> **TASK STATEMENT**
Work through the records below, line by line, and say how many lines include "sides", with nothing else.

> **EXTRACTED ENTRIES**
▽

import Summits.CriticalPhenomena.CardyFormulaZ2.Theorems.CardyTensorRGPolyominoGaussianLawSquareLimitFrames
import Literature.Probability.Percolation.OpenPathAnnulusCrossing
import Literature.Probability.Percolation.LatticeSymmetry

/-!
# The bond-`ℤ²` crossing probability of the unit square tends to `1/2` — Part 1:
# a Schramm–Smirnov crossing of a half-integer box is a lattice crossing
# (crux `PolyominoGaussianLaw`, stmt-CriticalPhenomena-14337, route `CardyTensorRG`, line `registered`)

Towards the first polyomino for which the two open cores of the line (dyadic LimitExists and the
identification of the limit) are THEOREMS: the unit square with its corners marked, whose bond-`ℤ²`
crossing probability tends to `1/2 = I_a(1/2)` (Parts 2–3). The percolation input is
Schramm–Smirnov's continuity (5.1) of quad-crossing events for bond-`ℤ²`, a theorem of the tree
(`SchrammSmirnov2011_lemma_5_1_holds`); the present part is the deterministic dictionary in the
direction "continuum ⇒ lattice":

* `sq_cross_subset_openCrossing` — if a quad `Q ∈ 𝒬_ℂ` has carrier inside the HALF-INTEGER box
  `[(n+½)δ, (n+a-½)δ] × [(m+½)δ, (m+b-½)δ]` and its sides `∂₀Q`, `∂₂Q` on the lines
  `re = (n+½)δ`, `re = (n+a-½)δ`, then every configuration crossing `Q` inside its drawn open edges
  (`∃ K, Q.IsCrossing K ∧ K ⊆ openEdgeUnion δ ω`) has an open left–right crossing of the lattice box
  `(n, m) + [0, a] × [0, b]`: the open edges drawn through `K` are chained by an open lattice path
  (`openConnIn_of_isPreconnected_subset_openEdgeUnion`), all their ends lie in the box (half-integer
  margins), and the edges through the points of `K` on the two vertical lines are horizontal with an
  end on the extreme columns;
* `sq_real_openCrossing_shift_eq` — that event has probability `crossingProb half a b`.
-/

noncomputable section

open Set Metric Complex MeasureTheory
open scoped unitInterval
open Literature.Probability.LatticeModels Literature.Probability.Percolation
open Literature.Probability.Percolation.QuadCrossing

namespace Summit.CriticalPhenomena.CardyFormulaZ2.Cruxes.PolyominoGaussianLaw.Birth

/-! ### Lattice bookkeeping -/

/-- Membership in a shifted lattice rectangle. [folklore] -/
theorem sq_mem_shift_rectangle {a b : ℕ} {v z : Site 2} :
    z ∈ (· + v) '' (↑(rectangle a b) : Set (Site 2)) ↔
      v 0 ≤ z 0 ∧ z 0 ≤ v 0 + a ∧ v 1 ≤ z 1 ∧ z 1 ≤ v 1 + b := by
  constructor
  · rintro ⟨y, hy, rfl⟩
    rw [Finset.mem_coe, mem_rectangle_iff] at hy
    simp only [Pi.add_apply]
    omega
  · rintro ⟨h1, h2, h3, h4⟩
    refine ⟨z - v, ?_, sub_add_cancel z v⟩
    rw [Finset.mem_coe, mem_rectangle_iff]
    simp only [Pi.sub_apply]
    omega

/-- Membership in a shifted left side. [folklore] -/
theorem sq_mem_shift_leftSide {a b : ℕ} {v z : Site 2} :
    z ∈ (· + v) '' (↑(leftSide a b) : Set (Site 2)) ↔
      z 0 = v 0 ∧ v 1 ≤ z 1 ∧ z 1 ≤ v 1 + b := by
  constructor
  · rintro ⟨y, hy, rfl⟩
    rw [Finset.mem_coe, leftSide, Finset.mem_filter, mem_rectangle_iff] at hy
    simp only [Pi.add_apply]
    omega
  · rintro ⟨h1, h3, h4⟩
    refine ⟨z - v, ?_, sub_add_cancel z v⟩
    rw [Finset.mem_coe, leftSide, Finset.mem_filter, mem_rectangle_iff]
    simp only [Pi.sub_apply]
    omega

/-- Membership in a shifted right side. [folklore] -/
theorem sq_mem_shift_rightSide {a b : ℕ} {v z : Site 2} :
    z ∈ (· + v) '' (↑(rightSide a b) : Set (Site 2)) ↔
      z 0 = v 0 + a ∧ v 1 ≤ z 1 ∧ z 1 ≤ v 1 + b := by
  constructor
  · rintro ⟨y, hy, rfl⟩
    rw [Finset.mem_coe, rightSide, Finset.mem_filter, mem_rectangle_iff] at hy
    simp only [Pi.add_apply]
    omega
  · rintro ⟨h1, h3, h4⟩
    refine ⟨z - v, ?_, sub_add_cancel z v⟩
    rw [Finset.mem_coe, rightSide, Finset.mem_filter, mem_rectangle_iff]
    simp only [Pi.sub_apply]
    omega

/-- The shifted left–right crossing of `[0, a] × [0, b]` has probability `crossingProb half a b`
(translation invariance of `P_{1/2}`). [folklore] -/
theorem sq_real_openCrossing_shift_eq (a b : ℕ) (v : Site 2) :
    (bondPercolation (zdGraph 2) half).real
        (openCrossing ((· + v) '' (↑(rectangle a b) : Set (Site 2)))
          ((· + v) '' (↑(leftSide a b) : Set (Site 2)))
          ((· + v) '' (↑(rightSide a b) : Set (Site 2)))) = crossingProb half a b :=
  real_openCrossing_shift half v _ _ _

/-- An integer at least `n - 1/2` (as a real) is at least `n`. [folklore] -/
theorem sq_int_le_of_sub_half_le {n k : ℤ} (h : (n : ℝ) - 1 / 2 ≤ k) : n ≤ k := by
  have h' : (n : ℝ) - 1 < k := by linarith
  have : n - 1 < k := by exact_mod_cast h'
  omega

/-- An integer at most `n + 1/2` (as a real) is at most `n`. [folklore] -/
theorem sq_int_le_of_le_add_half {n k : ℤ} (h : (k : ℝ) ≤ n + 1 / 2) : k ≤ n := by
  have h' : (k : ℝ) < n + 1 := by linarith
  have : k < n + 1 := by exact_mod_cast h'
  omega

/-- The real part of a point on a drawn lattice edge lies between the real parts of its ends,
and likewise for the imaginary part. [folklore] -/
theorem sq_re_im_mem_of_mem_segment {δ : ℝ} {x y : Site 2} {z : ℂ}
    (hz : z ∈ segment ℝ (meshPoint δ x) (meshPoint δ y)) :
    ∃ θ : ℝ, 0 ≤ θ ∧ θ ≤ 1 ∧ z.re = δ * x 0 + θ * (δ * y 0 - δ * x 0) ∧
      z.im = δ * x 1 + θ * (δ * y 1 - δ * x 1) := by
  rw [segment_eq_image_lineMap] at hz
  obtain ⟨θ, ⟨h0, h1⟩, rfl⟩ := hz
  refine ⟨θ, h0, h1, ?_, ?_⟩
  · simp only [AffineMap.lineMap_apply_module, Complex.add_re, Complex.smul_re,
      meshPoint_re, smul_eq_mul]
    ring
  · simp only [AffineMap.lineMap_apply_module, Complex.add_im, Complex.smul_im,
      meshPoint_im, smul_eq_mul]
    ring

/-- **An open edge drawn through a point of real part `(n + ½) δ` is horizontal with one end on
column `n`**: some orientation of it, still an edge pair through `K`, has first end on column `n`.
[folklore] -/
theorem sq_exists_edgePair_horizontal {δ : ℝ} (hδ : 0 < δ) {ω : BondConfig (Site 2)} {K : Set ℂ}
    {p : Site 2 × Site 2} (hp : p ∈ edgePairs δ ω K) {u : ℂ}
    (hu : u ∈ segment ℝ (meshPoint δ p.1) (meshPoint δ p.2)) {n : ℤ} (hre : u.re = (n + 1 / 2) * δ) :
    ∃ q ∈ edgePairs δ ω K, q.1 0 = n ∧ q.2 0 = n + 1 := by
  obtain ⟨θ, h0, h1, hzre, -⟩ := sq_re_im_mem_of_mem_segment hu
  obtain ⟨i, hi | hi⟩ := (zdGraph_adj_iff _ _).1 hp.1
  · -- `p.2 = p.1 + e_i`
    fin_cases i
    · -- horizontal, going right: first end on column `n`
      have hy' : p.2 0 = p.1 0 + 1 := by
        have := congrFun hi 0
        simpa using this
      refine ⟨p, hp, ?_⟩
      have hy : (p.2 0 : ℝ) = p.1 0 + 1 := by exact_mod_cast hy'
      rw [hy] at hzre
      have e : (n + 1 / 2 : ℝ) = p.1 0 + θ := by
        have : (n + 1 / 2) * δ = (p.1 0 + θ) * δ := by rw [← hre, hzre]; ring
        exact mul_right_cancel₀ hδ.ne' this
      have h3 := sq_int_le_of_sub_half_le (n := n) (k := p.1 0) (by linarith)
      have h4 := sq_int_le_of_le_add_half (n := n) (k := p.1 0) (by linarith)
      omega
    · -- vertical: impossible
      exfalso
      have hy' : p.2 0 = p.1 0 := by
        have := congrFun hi 0
        simpa using this
      have hy : (p.2 0 : ℝ) = p.1 0 := by exact_mod_cast hy'
      rw [hy, sub_self, mul_zero, add_zero] at hzre
      have e : (n + 1 / 2 : ℝ) = p.1 0 := by
        have : (n + 1 / 2) * δ = (p.1 0 : ℝ) * δ := by rw [← hre, hzre]; ring
        exact mul_right_cancel₀ hδ.ne' this
      have h3 := sq_int_le_of_sub_half_le (n := n) (k := p.1 0) (by linarith)
      have h4 := sq_int_le_of_le_add_half (n := n) (k := p.1 0) (by linarith)
      have h5 : (p.1 0 : ℝ) = n := by exact_mod_cast le_antisymm h4 h3
      linarith
  · -- `p.1 = p.2 + e_i`
    fin_cases i
    · -- horizontal, going left: the swapped pair has first end on column `n`
      have hy' : p.1 0 = p.2 0 + 1 := by
        have := congrFun hi 0
        simpa using this
      refine ⟨p.swap, swap_mem_edgePairs hp, ?_⟩
      rw [Prod.fst_swap, Prod.snd_swap]
      have hy : (p.1 0 : ℝ) = p.2 0 + 1 := by exact_mod_cast hy'
      rw [hy] at hzre
      have e : (n + 1 / 2 : ℝ) = p.2 0 + 1 - θ := by
        have : (n + 1 / 2) * δ = (p.2 0 + 1 - θ) * δ := by rw [← hre, hzre]; ring
        exact mul_right_cancel₀ hδ.ne' this
      have h3 := sq_int_le_of_sub_half_le (n := n) (k := p.2 0) (by linarith)
      have h4 := sq_int_le_of_le_add_half (n := n) (k := p.2 0) (by linarith)
      omega
    · exfalso
      have hy' : p.1 0 = p.2 0 := by
        have := congrFun hi 0
        simpa using this
      have hy : (p.1 0 : ℝ) = p.2 0 := by exact_mod_cast hy'
      rw [← hy, sub_self, mul_zero, add_zero] at hzre
      have e : (n + 1 / 2 : ℝ) = p.1 0 := by
        have : (n + 1 / 2) * δ = (p.1 0 : ℝ) * δ := by rw [← hre, hzre]; ring
        exact mul_right_cancel₀ hδ.ne' this
      have h3 := sq_int_le_of_sub_half_le (n := n) (k := p.1 0) (by linarith)
      have h4 := sq_int_le_of_le_add_half (n := n) (k := p.1 0) (by linarith)
      have h5 : (p.1 0 : ℝ) = n := by exact_mod_cast le_antisymm h4 h3
      linarith

/-! ### A Schramm–Smirnov crossing of a half-integer box is a lattice left–right crossing -/

/-- **Continuum ⇒ lattice.** Let `Q ∈ 𝒬_ℂ` have carrier inside the half-integer box
`[(n+½)δ, (n+a-½)δ] × [(m+½)δ, (m+b-½)δ]` and opposite sides `∂₀Q ⊆ {re = (n+½)δ}`,
`∂₂Q ⊆ {re = (n+a-½)δ}`. If `ω` crosses `Q` inside its drawn open edges at mesh `δ`, then `ω` has
an open left–right crossing of the lattice box `(n, m) + [0, a] × [0, b]`. [folklore] -/
theorem sq_cross_subset_openCrossing : ∀ {δ : ℝ}, 0 < δ → ∀ {n m : ℤ} {a b : ℕ}
    (Q : Literature.Probability.Percolation.QuadCrossing.Quad (Set.univ : Set ℂ)),
    Q.carrier ⊆ (Set.Icc ((n + 1 / 2) * δ) ((n + a - 1 / 2) * δ) ×ℂ
      Set.Icc ((m + 1 / 2) * δ) ((m + b - 1 / 2) * δ)) →
    Q.side 0 ⊆ {z : ℂ | z.re = (n + 1 / 2) * δ} →
    Q.side 2 ⊆ {z : ℂ | z.re = (n + a - 1 / 2) * δ} →
    {ω | ∃ K, Q.IsCrossing K ∧ K ⊆ Literature.Probability.Percolation.openEdgeUnion δ ω} ⊆
      Literature.Probability.Percolation.openCrossing
        ((· + (![n, m] : Literature.Probability.LatticeModels.Site 2)) ''
          (↑(Literature.Probability.Percolation.rectangle a b) : Set (Literature.Probability.LatticeModels.Site 2)))
        ((· + (![n, m] : Literature.Probability.LatticeModels.Site 2)) ''
          (↑(Literature.Probability.Percolation.leftSide a b) : Set (Literature.Probability.LatticeModels.Site 2)))
        ((· + (![n, m] : Literature.Probability.LatticeModels.Site 2)) ''
          (↑(Literature.Probability.Percolation.rightSide a b) : Set (Literature.Probability.LatticeModels.Site 2))) := by
  intro δ hδ n m a b Q hcar h0 h2
  rintro ω ⟨K, ⟨hKc, hKconn, hKsub, ⟨u₀, hu₀K, hu₀s⟩, ⟨u₂, hu₂K, hu₂s⟩⟩, hKO⟩
  set v : Site 2 := ![n, m] with hv
  have hv0 : v 0 = n := rfl
  have hv1 : v 1 = m := rfl
  -- coordinates of the points of `K`
  have hKbox : ∀ z ∈ K, ((n + 1 / 2) * δ ≤ z.re ∧ z.re ≤ (n + a - 1 / 2) * δ) ∧
      ((m + 1 / 2) * δ ≤ z.im ∧ z.im ≤ (m + b - 1 / 2) * δ) := fun z hz => by
    have h := hcar (hKsub hz)
    rw [mem_reProdIm, mem_Icc, mem_Icc] at h
    exact h
  -- every first end of an open edge drawn through `K` lies in the shifted box
  set S : Set (Site 2) := (· + v) '' (↑(rectangle a b) : Set (Site 2)) with hS_def
  have hS : ∀ p ∈ edgePairs δ ω K, p.1 ∈ S := by
    intro p hp
    obtain ⟨hadj, -, z, hzseg, hzK⟩ := hp
    have hd := dist_meshPoint_le_of_mem_segment hδ hadj hzseg
    obtain ⟨⟨hz1, hz2⟩, hz3, hz4⟩ := hKbox z hzK
    have hre : |δ * p.1 0 - z.re| ≤ δ := by
      have := abs_re_le_norm (meshPoint δ p.1 - z)
      rw [Complex.sub_re, meshPoint_re] at this
      exact this.trans (by rwa [dist_eq_norm] at hd)
    have him : |δ * p.1 1 - z.im| ≤ δ := by
      have := abs_im_le_norm (meshPoint δ p.1 - z)
      rw [Complex.sub_im, meshPoint_im] at this
      exact this.trans (by rwa [dist_eq_norm] at hd)
    rw [abs_le] at hre him
    rw [hS_def, sq_mem_shift_rectangle, hv0, hv1]
    have e1 : (n : ℝ) - 1 / 2 ≤ p.1 0 := by
      refine le_of_mul_le_mul_left ?_ hδ
      nlinarith [hre.1]
    have e2 : (p.1 0 : ℝ) ≤ (n + a) + 1 / 2 := by
      refine le_of_mul_le_mul_left ?_ hδ
      nlinarith [hre.2]
    have e3 : (m : ℝ) - 1 / 2 ≤ p.1 1 := by
      refine le_of_mul_le_mul_left ?_ hδ
      nlinarith [him.1]
    have e4 : (p.1 1 : ℝ) ≤ (m + b) + 1 / 2 := by
      refine le_of_mul_le_mul_left ?_ hδ
      nlinarith [him.2]
    have f1 := sq_int_le_of_sub_half_le e1
    have f2 := sq_int_le_of_le_add_half (n := n + a) (k := p.1 0) (by push_cast; exact e2)
    have f3 := sq_int_le_of_sub_half_le e3
    have f4 := sq_int_le_of_le_add_half (n := m + b) (k := p.1 1) (by push_cast; exact e4)
    exact ⟨f1, f2, f3, f4⟩
  -- the edges through the points of `K` on the two vertical lines
  obtain ⟨p₀, hp₀, hu₀seg⟩ := exists_mem_edgePairs_of_mem hKO hu₀K
  obtain ⟨p₂, hp₂, hu₂seg⟩ := exists_mem_edgePairs_of_mem hKO hu₂K
  obtain ⟨q₀, hq₀, hq₀n, -⟩ := sq_exists_edgePair_horizontal hδ hp₀ hu₀seg (n := n) (h0 hu₀s)
  obtain ⟨q₂', hq₂', -, hq₂n'⟩ := sq_exists_edgePair_horizontal hδ hp₂ hu₂seg (n := n + a - 1)
    (by rw [h2 hu₂s]; push_cast; ring)
  have hq₂ : q₂'.swap ∈ edgePairs δ ω K := swap_mem_edgePairs hq₂'
  set q₂ := q₂'.swap with hq₂_def
  have hq₂n : q₂.1 0 = n + a := by rw [hq₂_def, Prod.fst_swap, hq₂n']; ring
  -- chain them by an open lattice path through `S`
  have hconn := openConnIn_of_isPreconnected_subset_openEdgeUnion hδ hKc hKconn.isPreconnected hKO
    hS hq₀ hq₂
  have hq₀S := hS q₀ hq₀
  have hq₂S := hS q₂ hq₂
  rw [hS_def, sq_mem_shift_rectangle, hv0, hv1] at hq₀S hq₂S
  refine ⟨q₀.1, ?_, q₂.1, ?_, hconn⟩
  · rw [sq_mem_shift_leftSide, hv0, hv1]
    exact ⟨hq₀n, hq₀S.2.2.1, hq₀S.2.2.2⟩
  · rw [sq_mem_shift_rightSide, hv0, hv1]
    exact ⟨hq₂n, hq₂S.2.2.1, hq₂S.2.2.2⟩

end Summit.CriticalPhenomena.CardyFormulaZ2.Cruxes.PolyominoGaussianLaw.Birth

△

> **ANSWER TO THIS EXERCISE**
2